Extracted entries
-- Opening Marker --
import Mathlib

/-!
# DeflatedSchurOperator — the algebra of Galerkin (two-level) deflation of a Schur operator
(hubbard-algo crew (5), D-0042 R2(e); companion of `SchurPairExpansion.lean` and of the p1 g7 kit studies
j263631 / j264315 (pair-expansion preconditioner family, letter (B)) and j266705 (frozen-deflation / subspace
letter (C′)), `HOME/hubbard-algo-p1/kit/runs/`; pure matrix algebra over `ℝ` — NO number and NO bound on any
Hubbard quantity lives here)

HONEST FRAMING: first certified bounds; not a superconductivity verdict.  This file books the exact identities
behind the instrument both studies use: given a symmetric Schur matrix `M`, a coarse space spanned by the columns
of `W`, and an inverse `Einv` of the Galerkin matrix `E = Wᵀ M W`, the DEFLATED operator
`N = M - M W Einv Wᵀ M` (what deflated / two-level PCG iterates on) satisfies

* `deflated_mul_coarse` : `N * W = 0` — the coarse space is in the kernel of `N`;
* `deflated_mulVec_of_conjugate` : `Wᵀ M v = 0 → N v = M v` — on the `M`-conjugate complement of the coarse
  space `N` acts as `M` itself (so deflating EXACT pencil eigenvectors leaves the other eigenpairs untouched: the
  "two-sided deflation oracle" of the studies);
* `deflated_eq_proj_mul` / `proj_mul_proj` : `N = P * M` with the deflation projector `P = 1 - M W Einv Wᵀ`,
  and `P * P = P`;
* `deflated_transpose` : `N` is symmetric when `M` and `Einv` are;
* `deflated_eq_sub_gram` : `N = M - K Einv Kᵀ` with `K = M W` — `N` is `M` minus a Gram-type term of rank at
  most the coarse dimension, which is the shape Weyl's inequality is applied to in the studies' rank lower bound
  (`κ_deflated ≥ θ_{n-R} / θ_{R+1}` for every `R`-dimensional coarse space; the inequality itself is not
  formalised here).
-/

namespace Summit.Ventures.CertifiedManyBodySolver.HubbardAlg.DeflatedSchurOperator

open Matrix

variable {n r : Type*} [Fintype n] [Fintype r] [DecidableEq n] [DecidableEq r]

/-- The Galerkin (coarse) matrix `E = Wᵀ M W`. -/
def galerkin (M : Matrix n n ℝ) (W : Matrix n r ℝ) : Matrix r r ℝ := Wᵀ * M * W

/-- The deflation projector `P = 1 - M W Einv Wᵀ`. -/
def proj (M : Matrix n n ℝ) (W : Matrix n r ℝ) (Einv : Matrix r r ℝ) : Matrix n n ℝ :=
  1 - M * W * Einv * Wᵀ

/-- The deflated operator `N = M - M W Einv Wᵀ M`. -/
def deflated (M : Matrix n n ℝ) (W : Matrix n r ℝ) (Einv : Matrix r r ℝ) : Matrix n n ℝ :=
  M - M * W * Einv * Wᵀ * M

omit [DecidableEq r] in
/-- `N = P * M`. -/
theorem deflated_eq_proj_mul (M : Matrix n n ℝ) (W : Matrix n r ℝ) (Einv : Matrix r r ℝ) :
    deflated M W Einv = proj M W Einv * M := by
  unfold deflated proj
  rw [Matrix.sub_mul, Matrix.one_mul]

omit [DecidableEq n] [DecidableEq r] in
/-- `N = M - K Einv Kᵀ` with `K = M W`, when `M` is symmetric. -/
theorem deflated_eq_sub_gram (M : Matrix n n ℝ) (W : Matrix n r ℝ) (Einv : Matrix r r ℝ) (hM : Mᵀ = M) :
    deflated M W Einv = M - (M * W) * Einv * (M * W)ᵀ := by
  unfold deflated
  rw [Matrix.transpose_mul, hM, Matrix.mul_assoc (M * W * Einv) Wᵀ M]

omit [DecidableEq n] in
/-- The coarse space lies in the kernel of the deflated operator: `N * W = 0`
(hypothesis: `Einv` is a right inverse of the Galerkin matrix, `E * Einv = 1`). -/
theorem deflated_mul_coarse (M : Matrix n n ℝ) (W : Matrix n r ℝ) (Einv : Matrix r r ℝ)
    (hE : galerkin M W * Einv = 1) : deflated M W Einv * W = 0 := by
  have hE' : Einv * galerkin M W = 1 := mul_eq_one_comm.mp hE
  unfold galerkin at hE'
  unfold deflated
  rw [Matrix.sub_mul]
  have : M * W * Einv * Wᵀ * M * W = M * W * (Einv * (Wᵀ * M * W)) := by
    simp only [Matrix.mul_assoc]
  rw [this, hE', Matrix.mul_one, sub_self]

omit [DecidableEq n] [DecidableEq r] in
/-- On the `M`-conjugate complement of the coarse space the deflated operator IS `M`:
`Wᵀ M v = 0 → N v = M v`. -/
theorem deflated_mulVec_of_conjugate (M : Matrix n n ℝ) (W : Matrix n r ℝ) (Einv : Matrix r r ℝ)
    (v : n → ℝ) (hv : (Wᵀ * M) *ᵥ v = 0) : deflated M W Einv *ᵥ v = M *ᵥ v := by
  unfold deflated
  rw [Matrix.sub_mulVec]
  have : (M * W * Einv * Wᵀ * M) *ᵥ v = (M * W * Einv) *ᵥ ((Wᵀ * M) *ᵥ v) := by
    rw [Matrix.mulVec_mulVec]
    congr 1
    simp only [Matrix.mul_assoc]
  rw [this, hv, Matrix.mulVec_zero, sub_zero]

/-- `P` kills the `M`-image of the coarse space: `P * (M * W) = 0`. -/
theorem proj_mul_image (M : Matrix n n ℝ) (W : Matrix n r ℝ) (Einv : Matrix r r ℝ)
    (hE : galerkin M W * Einv = 1) : proj M W Einv * (M * W) = 0 := by
  have hE' : Einv * galerkin M W = 1 := mul_eq_one_comm.mp hE
  unfold galerkin at hE'
  unfold proj
  rw [Matrix.sub_mul, Matrix.one_mul]
  have : M * W * Einv * Wᵀ * (M * W) = M * W * (Einv * (Wᵀ * M * W)) := by
    simp only [Matrix.mul_assoc]
  rw [this, hE', Matrix.mul_one, sub_self]

/-- The deflation projector is idempotent: `P * P = P` (given `E * Einv = 1`). -/
theorem proj_mul_proj (M : Matrix n n ℝ) (W : Matrix n r ℝ) (Einv : Matrix r r ℝ)
    (hE : galerkin M W * Einv = 1) : proj M W Einv * proj M W Einv = proj M W Einv := by
  have h0 : proj M W Einv * (M * W * Einv * Wᵀ) = 0 := by
    rw [Matrix.mul_assoc (M * W) Einv Wᵀ, ← Matrix.mul_assoc (proj M W Einv) (M * W) (Einv * Wᵀ),
      proj_mul_image M W Einv hE, Matrix.zero_mul]
  conv_lhs => rw [show proj M W Einv * proj M W Einv = proj M W Einv * 1 - proj M W Einv * (M * W * Einv * Wᵀ)
    from by unfold proj; rw [← Matrix.mul_sub]]
  rw [h0, Matrix.mul_one, sub_zero]

omit [DecidableEq n] [DecidableEq r] in
/-- The deflated operator is symmetric when `M` and `Einv` are. -/
theorem deflated_transpose (M : Matrix n n ℝ) (W : Matrix n r ℝ) (Einv : Matrix r r ℝ)
    (hM : Mᵀ = M) (hEinv : Einvᵀ = Einv) : (deflated M W Einv)ᵀ = deflated M W Einv := by
  unfold deflated
  rw [Matrix.transpose_sub, hM]
  congr 1
  simp only [Matrix.transpose_mul, Matrix.transpose_transpose, hM, hEinv, Matrix.mul_assoc]

omit [DecidableEq r] in
/-- `N = M * Pᵀ` as well (symmetric form), when `M` and `Einv` are symmetric. -/
theorem deflated_eq_mul_proj_transpose (M : Matrix n n ℝ) (W : Matrix n r ℝ) (Einv : Matrix r r ℝ)
    (hM : Mᵀ = M) (hEinv : Einvᵀ = Einv) : deflated M W Einv = M * (proj M W Einv)ᵀ := by
  have h1 := deflated_transpose M W Einv hM hEinv
  rw [← h1, deflated_eq_proj_mul, Matrix.transpose_mul, hM]

omit [DecidableEq n] [DecidableEq r] in
/-- The Gram-type correction `K Einv Kᵀ` is positive semidefinite when `Einv` is — so `N = M - G` with
`G ⪰ 0` of rank at most the coarse dimension (the shape used with Weyl's inequality in the rank lower bound). -/
theorem gram_correction_posSemidef (M : Matrix n n ℝ) (W : Matrix n r ℝ) (Einv : Matrix r r ℝ)
    (hEinv : Einv.PosSemidef) : ((M * W) * Einv * (M * W)ᵀ).PosSemidef := by
  have h := hEinv.mul_mul_conjTranspose_same (M * W)
  simpa [Matrix.conjTranspose_eq_transpose_of_trivial] using h

omit [DecidableEq n] [DecidableEq r] in
/-- Hence the deflated operator is dominated by `M` in the Loewner order: `M - N ⪰ 0`. -/
theorem sub_deflated_posSemidef (M : Matrix n n ℝ) (W : Matrix n r ℝ) (Einv : Matrix r r ℝ)
    (hM : Mᵀ = M) (hEinv : Einv.PosSemidef) : (M - deflated M W Einv).PosSemidef := by
  rw [deflated_eq_sub_gram M W Einv hM, sub_sub_cancel]
  exact gram_correction_posSemidef M W Einv hEinv

end Summit.Ventures.CertifiedManyBodySolver.HubbardAlg.DeflatedSchurOperator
-- Closing Marker --
Look above for the line containing "rw [h0, Matrix.mul_one, sub_zero]". Output from there through the line containing "Einv)ᵀ := by", exactly and inclusively.

Answer space
  rw [h0, Matrix.mul_one, sub_zero]

omit [DecidableEq n] [DecidableEq r] in
/-- The deflated operator is symmetric when `M` and `Einv` are. -/
theorem deflated_transpose (M : Matrix n n ℝ) (W : Matrix n r ℝ) (Einv : Matrix r r ℝ)
    (hM : Mᵀ = M) (hEinv : Einvᵀ = Einv) : (deflated M W Einv)ᵀ = deflated M W Einv := by
  unfold deflated
  rw [Matrix.transpose_sub, hM]
  congr 1
  simp only [Matrix.transpose_mul, Matrix.transpose_transpose, hM, hEinv, Matrix.mul_assoc]

omit [DecidableEq r] in
/-- `N = M * Pᵀ` as well (symmetric form), when `M` and `Einv` are symmetric. -/
theorem deflated_eq_mul_proj_transpose (M : Matrix n n ℝ) (W : Matrix n r ℝ) (Einv : Matrix r r ℝ)
    (hM : Mᵀ = M) (hEinv : Einvᵀ = Einv) : deflated M W Einv = M * (proj M W Einv)ᵀ := by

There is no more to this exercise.